Of the lines listed below, return exactly those that run from the line containing "T (NS cannot" through the line containing "is Leray–Hopf from", both included.

━━━━━━━━

/-- item stmt-NavierStokesRegularity-24827 · crux · rank 4 · open · by planner
why it might fail: a collapsing self-focusing core could carry a fixed quantum of energy into a point (energy-supercritical concentration is not excluded by CKN-type partial regularity, which bounds only the parabolic 1-measure of the singular set).
sources: arXiv:0709.3599, arXiv:1402.0290, Fefferman2000
[crux] P2 — NO ENERGY ATOM AT A FRAME TIME [the ATTACKED cell; = registered stub `stub_noEnergyAtom`
of crux stmt-19625 (Cruxes/WeakLambdaCriterion/Lines/birth.lean) VERBATIM, reused not re-invented;
tag WEAKER(evidence: 0056 ⇒ P2 KERNEL `noEnergyAtom_of_typeIIEnergyEquality`; S ⇒ P2 KERNEL (critic
`noEnergyAtom_of_root`, writer `noEnergyAtom_of_noBlowup`); in-NS separating classes where P2 is a
THEOREM: rate β<3/5 `leslieShvydkoy2018_noConcentration_of_rate`, Type I
`noEnergyAtom_of_isTypeIBlowup`, enstrophy α<4/5 `noEnergyAtom_of_enstrophyRate` — critic CLEARED
2026-08-30T01:32:55Z, CRITIC-LEDGER row 7); leaf ATTACKABLE-by-inheritance (LS18/CKN engine; open =
LS18 Question 1.1 at dimension 0, arXiv:1705.04420 p.4) + INSTRUMENTABLE (exponent test: an atom
needs sup-rate β ≥ 3/5 and core radius γ ≤ 2β/3; Tao band test); BC5 rung LANDED: Type-I case
`Theorems.NoTerminalJolt.noEnergyAtom_of_isTypeIBlowup`]: a classical NS solution on ℝ³×[0,T) (zero
force), Leray–Hopf on [0,T] from its rapidly decaying datum, deposits no energy atom at time T: ∀x₀
∀η>0 ∃r>0, ∫_{B_r(x₀)}|u(t)|² < η for all t<T close to T. [difficulty: open-problem] -/
@[route_item "route-NavierStokesRegularity-RootDecompAlignedCore", crux]
def NoEnergyAtom : Prop :=
  ∀ (ν T : ℝ), 0 < ν → 0 < T → ∀ (u : ℝ → EuclideanSpace ℝ (Fin 3) → EuclideanSpace ℝ (Fin 3)) (p : ℝ → EuclideanSpace ℝ (Fin 3) → ℝ), Literature.Analysis.FluidPDE.IsClassicalNSSolutionOn (Set.Ico 0 T) ν 0 u p → Literature.Analysis.FluidPDE.IsLerayHopfOn T ν 0 (u 0) u → Literature.Analysis.FluidPDE.HasRapidSpatialDecay (u 0) → ∀ (x₀ : EuclideanSpace ℝ (Fin 3)) (η : NNReal), 0 < η → ∃ r : ℝ, 0 < r ∧ ∀ᶠ t in nhdsWithin T (Set.Iio T), ∫⁻ x in Metric.ball x₀ r, ‖u t x‖ₑ ^ 2 < (η : ENNReal)

/-- item stmt-NavierStokesRegularity-24829 · crux · rank 5 · open · by planner
why it might fail: energy could escape to spatial infinity or oscillate without concentrating (no atom, yet no strong L² limit) — tameness needs a tightness argument that the energy inequality alone may not give at the blow-up time.
sources: arXiv:1705.04420, arXiv:0709.3599
[crux] J1 — AN ATOM-FREE FIRST BLOW-UP IS TAME [lens-2 J1 VERBATIM; RESIDUAL diffuse-dust cell; tag
WEAKER(evidence: E₁/18118 ⇒ J1 trivially, 0056 ⇒ J1 kernel via LS18 Thm 1.2 landed; separating
classes: atomic collapses and tame Type-II spikes, alive; omitted cell never constructed even in the
NSI relaxation — Scheffer/Ożański cascades are defect-free); leaf IDEA-NEEDED (GMT of the energy
measure on the compact 𝓗¹-null singular slice Σ_T + dynamics; no named engine) — critic CLEARED
2026-08-30T01:32:55Z row 7 as the middle cell]: a maximal smooth solution with lifespan T,
Leray–Hopf from a rapidly decaying datum, which deposits no energy atom at T, has ‖u(t) − u(T)‖_{L²}
→ 0 as t ↑ T (NS cannot smear a positive energy quantum over an uncountable 𝓗¹-null dust). [deps:
NoEnergyAtom] [difficulty: open-problem] -/
@[route_item "route-NavierStokesRegularity-RootDecompAlignedCore", crux]
def AtomFreeBlowupIsTame : Prop :=
  ∀ (ν T : ℝ), 0 < ν → 0 < T → ∀ (u : ℝ → EuclideanSpace ℝ (Fin 3) → EuclideanSpace ℝ (Fin 3)) (p : ℝ → EuclideanSpace ℝ (Fin 3) → ℝ), Literature.Analysis.FluidPDE.IsMaximalSmoothSolution ν 0 u p T → Literature.Analysis.FluidPDE.IsLerayHopfOn T ν 0 (u 0) u → Literature.Analysis.FluidPDE.HasRapidSpatialDecay (u 0) → (∀ (x₀ : EuclideanSpace ℝ (Fin 3)) (η : NNReal), 0 < η → ∃ r : ℝ, 0 < r ∧ ∀ᶠ t in nhdsWithin T (Set.Iio T), ∫⁻ x in Metric.ball x₀ r, ‖u t x‖ₑ ^ 2 < (η : ENNReal)) → Filter.Tendsto (fun t => MeasureTheory.eLpNorm (u t - u T) 2 MeasureTheory.volume) (nhdsWithin T (Set.Iio T)) (nhds 0)

/-- item stmt-NavierStokesRegularity-1217 · crux · rank 6 · open · by planner
why it might fail: a backward discretely self-similar profile realised from Schwartz data (Leray's scenario survives in the DSS class; only λ near 1, axisymmetric and small-constant cases are excluded).
sources: arXiv:0709.3599, arXiv:1811.00502, NecasRuzickaSverak1996
[target] X = NO TYPE-I BLOW-UP FOR CLAY DATA: a classical solution of unforced NS on ℝ³×[0,T) which
is Leray–Hopf from a rapidly decaying datum and blows up at most at the Type-I rate ‖u(t)‖∞ ≤
C(T−t)^{-1/2} extends smoothly past T. Equals UnthreadedNoBlowup ∧ ThreadedNoBlowup by excluded
middle on 'every point is unthreaded' (proved in the planner's Sketch.lean: target_of_cruxes); it is
the unconditional conclusion of stmt-NavierStokesRegularity-0058 (route TypeILiouville, which
assumes (L)). With NoTypeII (stmt-0056) it gives NoBlowup (stmt-0054). Card:
threading-flux-trace-topology. -/
@[route_item "route-NavierStokesRegularity-RootDecompAlignedCore", crux]
def NoTypeIBlowup : Prop :=
  ∀ (ν T : ℝ), 0 < ν → 0 < T → ∀ (u : ℝ → EuclideanSpace ℝ (Fin 3) → EuclideanSpace ℝ (Fin 3)) (p : ℝ → EuclideanSpace ℝ (Fin 3) → ℝ), Literature.Analysis.FluidPDE.IsClassicalNSSolutionOn (Set.Ico 0 T) ν 0 u p → Literature.Analysis.FluidPDE.IsLerayHopfOn T ν 0 (u 0) u → Literature.Analysis.FluidPDE.HasRapidSpatialDecay (u 0) → Literature.Analysis.FluidPDE.IsTypeIBlowup u T → Literature.Analysis.FluidPDE.HasSmoothExtensionPast ν 0 u T

/-- item stmt-NavierStokesRegularity-27621 · aside · rank 9 · open · by planner
why it might fail: as D₁ — the alignment modulus must pass to the zoom at every pair of rescaled points and yield ONE direction for all times.
sources: arXiv:0709.3599, doi:10.1007/s00220-011-1197-x
[support] ALIGNED PACE ZOOM (PZ; ASIDE — banked, NOT in the cone of `closes`: PZ ⟹ D₁ is kernel
(`coherentPacedExtends_of_alignedPaceZoom` in the lens and in Sketch.lean) and PZ is the registered
stub `stub_paceZoom` of line `pace` (Cruxes/ContinuousAlignmentCriterion/Lines/pace.lean:57)
VERBATIM up to unfolding — filed so the statement is tree-visible and stampable; the ONE prover
target of D₁'s line) [tag aside · provable class (KNSS §6 compactness with two passengers: pace
certificate and alignment modulus; size L)]. Aligned + paced + unbounded ⟹ a non-constant
UNIDIRECTIONAL bounded ancient mild solution (smooth, gradient-bounded, curl v(t,x) ∥ e).
[difficulty: L] -/
@[route_item "route-NavierStokesRegularity-RootDecompAlignedCore"]
def AlignedPaceZoom : Prop :=
  ∀ (ν T : ℝ), 0 < ν → 0 < T → ∀ (u : ℝ → EuclideanSpace ℝ (Fin 3) → EuclideanSpace ℝ (Fin 3)) (p : ℝ → EuclideanSpace ℝ (Fin 3) → ℝ), Literature.Analysis.FluidPDE.IsClassicalNSSolutionOn (Set.Ico 0 T) ν 0 u p → Literature.Analysis.FluidPDE.IsLerayHopfOn T ν 0 (u 0) u → Literature.Analysis.FluidPDE.HasRapidSpatialDecay (u 0) → ∀ d : ℝ, 0 < d → (∀ ε : ℝ, 0 < ε → ∃ δ : ℝ, 0 < δ ∧ ∀ t ∈ Set.Ico 0 T, ∀ x y : EuclideanSpace ℝ (Fin 3), d < ‖Literature.Analysis.FluidPDE.curl (u t) x‖ → d < ‖Literature.Analysis.FluidPDE.curl (u t) y‖ → ‖x - y‖ < δ → Real.sqrt (1 - (inner ℝ (‖Literature.Analysis.FluidPDE.curl (u t) x‖⁻¹ • Literature.Analysis.FluidPDE.curl (u t) x) (‖Literature.Analysis.FluidPDE.curl (u t) y‖⁻¹ • Literature.Analysis.FluidPDE.curl (u t) y)) ^ 2) ≤ ε) → (∃ C : ℝ, ∀ t₀ ∈ Set.Ico 0 T, ∃ t ∈ Set.Ico t₀ T, ∀ s ∈ Set.Icc 0 t, ∀ x : EuclideanSpace ℝ (Fin 3), ∃ y : EuclideanSpace ℝ (Fin 3), ‖u s x‖ ^ 2 ≤ C * (1 + ‖Literature.Analysis.FluidPDE.curl (u t) y‖)) → (¬ ∃ M : ℝ, ∀ t ∈ Set.Ico 0 T, ∀ x : EuclideanSpace ℝ (Fin 3), ‖u t x‖ ≤ M) → ∃ (v : ℝ → EuclideanSpace ℝ (Fin 3) → EuclideanSpace ℝ (Fin 3)) (e : EuclideanSpace ℝ (Fin 3)), ‖e‖ = 1 ∧ Literature.Analysis.FluidPDE.IsBoundedAncientMildSolution 1 v ∧ ContDiffOn ℝ (⊤ : ℕ∞) (Function.uncurry v) (Set.Iio 0 ×ˢ Set.univ) ∧ (∃ C : ℝ, ∀ t < 0, ∀ x, ‖fderiv ℝ (v t) x‖ ≤ C) ∧ (∀ t < 0, ∀ x, ∃ c : ℝ, Literature.Analysis.FluidPDE.curl (v t) x = c • e) ∧ ¬ (∀ t < 0, ∀ x y, v t x = v t y)

/-- item stmt-NavierStokesRegularity-27622 · assembly · rank 1 · open · by planner
sources: Fefferman2000, arXiv:0709.3599
[assembly] the implication the glue proves: P2 → D₁ → E₂″ → J1 → P1 → Clay (A). -/
@[route_item "route-NavierStokesRegularity-RootDecompAlignedCore"]
def Assembly : Prop :=
  NoEnergyAtom → CoherentPacedExtends → TameWildIsTypeI → AtomFreeBlowupIsTame → NoTypeIBlowup → NavierStokesRegularity

/-! D-0027 §2.1 — DECIDING THEOREM (planner-authored via `route open/edit --closes-file`; by planner-decomp-ns-writer-1-g2-0 2026-08-30T04:22:56Z):
its hypotheses are this route's items and its conclusion the sub-problem Statement (glue_lint), and it elaborates with this file. -/

@[closes "route-NavierStokesRegularity-RootDecompAlignedCore"] theorem closes (hA : NoEnergyAtom) (hD : CoherentPacedExtends) (hW : TameWildIsTypeI)
    (hJ : AtomFreeBlowupIsTame) (hI : NoTypeIBlowup) : NavierStokesRegularity := by
  refine Summit.NavierStokesRegularity.NavierStokesRegularity.Theorems.navierStokesRegularity_of_noBlowup ?_
  intro ν T hν hT u p hcl hLH hdec
  by_contra hext
  have hmax : Literature.Analysis.FluidPDE.IsMaximalSmoothSolution ν 0 u p T := ⟨hcl, hext⟩
  have htame := hJ ν T hν hT u p hmax hLH hdec (hA ν T hν hT u p hcl hLH hdec)
  refine hext (hI ν T hν hT u p hcl hLH hdec ?_)
  refine (Classical.em _).elim (fun hK => ?_) (hW ν T hν hT u p hmax hLH hdec htame)
  obtain ⟨⟨d, hd, hal⟩, hpace⟩ := hK
  exact absurd (hD ν T hν hT u p hcl hLH hdec d hd hal hpace) hext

━━━━━━━━

Response to the task —
→ 0 as t ↑ T (NS cannot smear a positive energy quantum over an uncountable 𝓗¹-null dust). [deps:
NoEnergyAtom] [difficulty: open-problem] -/
@[route_item "route-NavierStokesRegularity-RootDecompAlignedCore", crux]
def AtomFreeBlowupIsTame : Prop :=
  ∀ (ν T : ℝ), 0 < ν → 0 < T → ∀ (u : ℝ → EuclideanSpace ℝ (Fin 3) → EuclideanSpace ℝ (Fin 3)) (p : ℝ → EuclideanSpace ℝ (Fin 3) → ℝ), Literature.Analysis.FluidPDE.IsMaximalSmoothSolution ν 0 u p T → Literature.Analysis.FluidPDE.IsLerayHopfOn T ν 0 (u 0) u → Literature.Analysis.FluidPDE.HasRapidSpatialDecay (u 0) → (∀ (x₀ : EuclideanSpace ℝ (Fin 3)) (η : NNReal), 0 < η → ∃ r : ℝ, 0 < r ∧ ∀ᶠ t in nhdsWithin T (Set.Iio T), ∫⁻ x in Metric.ball x₀ r, ‖u t x‖ₑ ^ 2 < (η : ENNReal)) → Filter.Tendsto (fun t => MeasureTheory.eLpNorm (u t - u T) 2 MeasureTheory.volume) (nhdsWithin T (Set.Iio T)) (nhds 0)

/-- item stmt-NavierStokesRegularity-1217 · crux · rank 6 · open · by planner
why it might fail: a backward discretely self-similar profile realised from Schwartz data (Leray's scenario survives in the DSS class; only λ near 1, axisymmetric and small-constant cases are excluded).
sources: arXiv:0709.3599, arXiv:1811.00502, NecasRuzickaSverak1996
[target] X = NO TYPE-I BLOW-UP FOR CLAY DATA: a classical solution of unforced NS on ℝ³×[0,T) which
is Leray–Hopf from a rapidly decaying datum and blows up at most at the Type-I rate ‖u(t)‖∞ ≤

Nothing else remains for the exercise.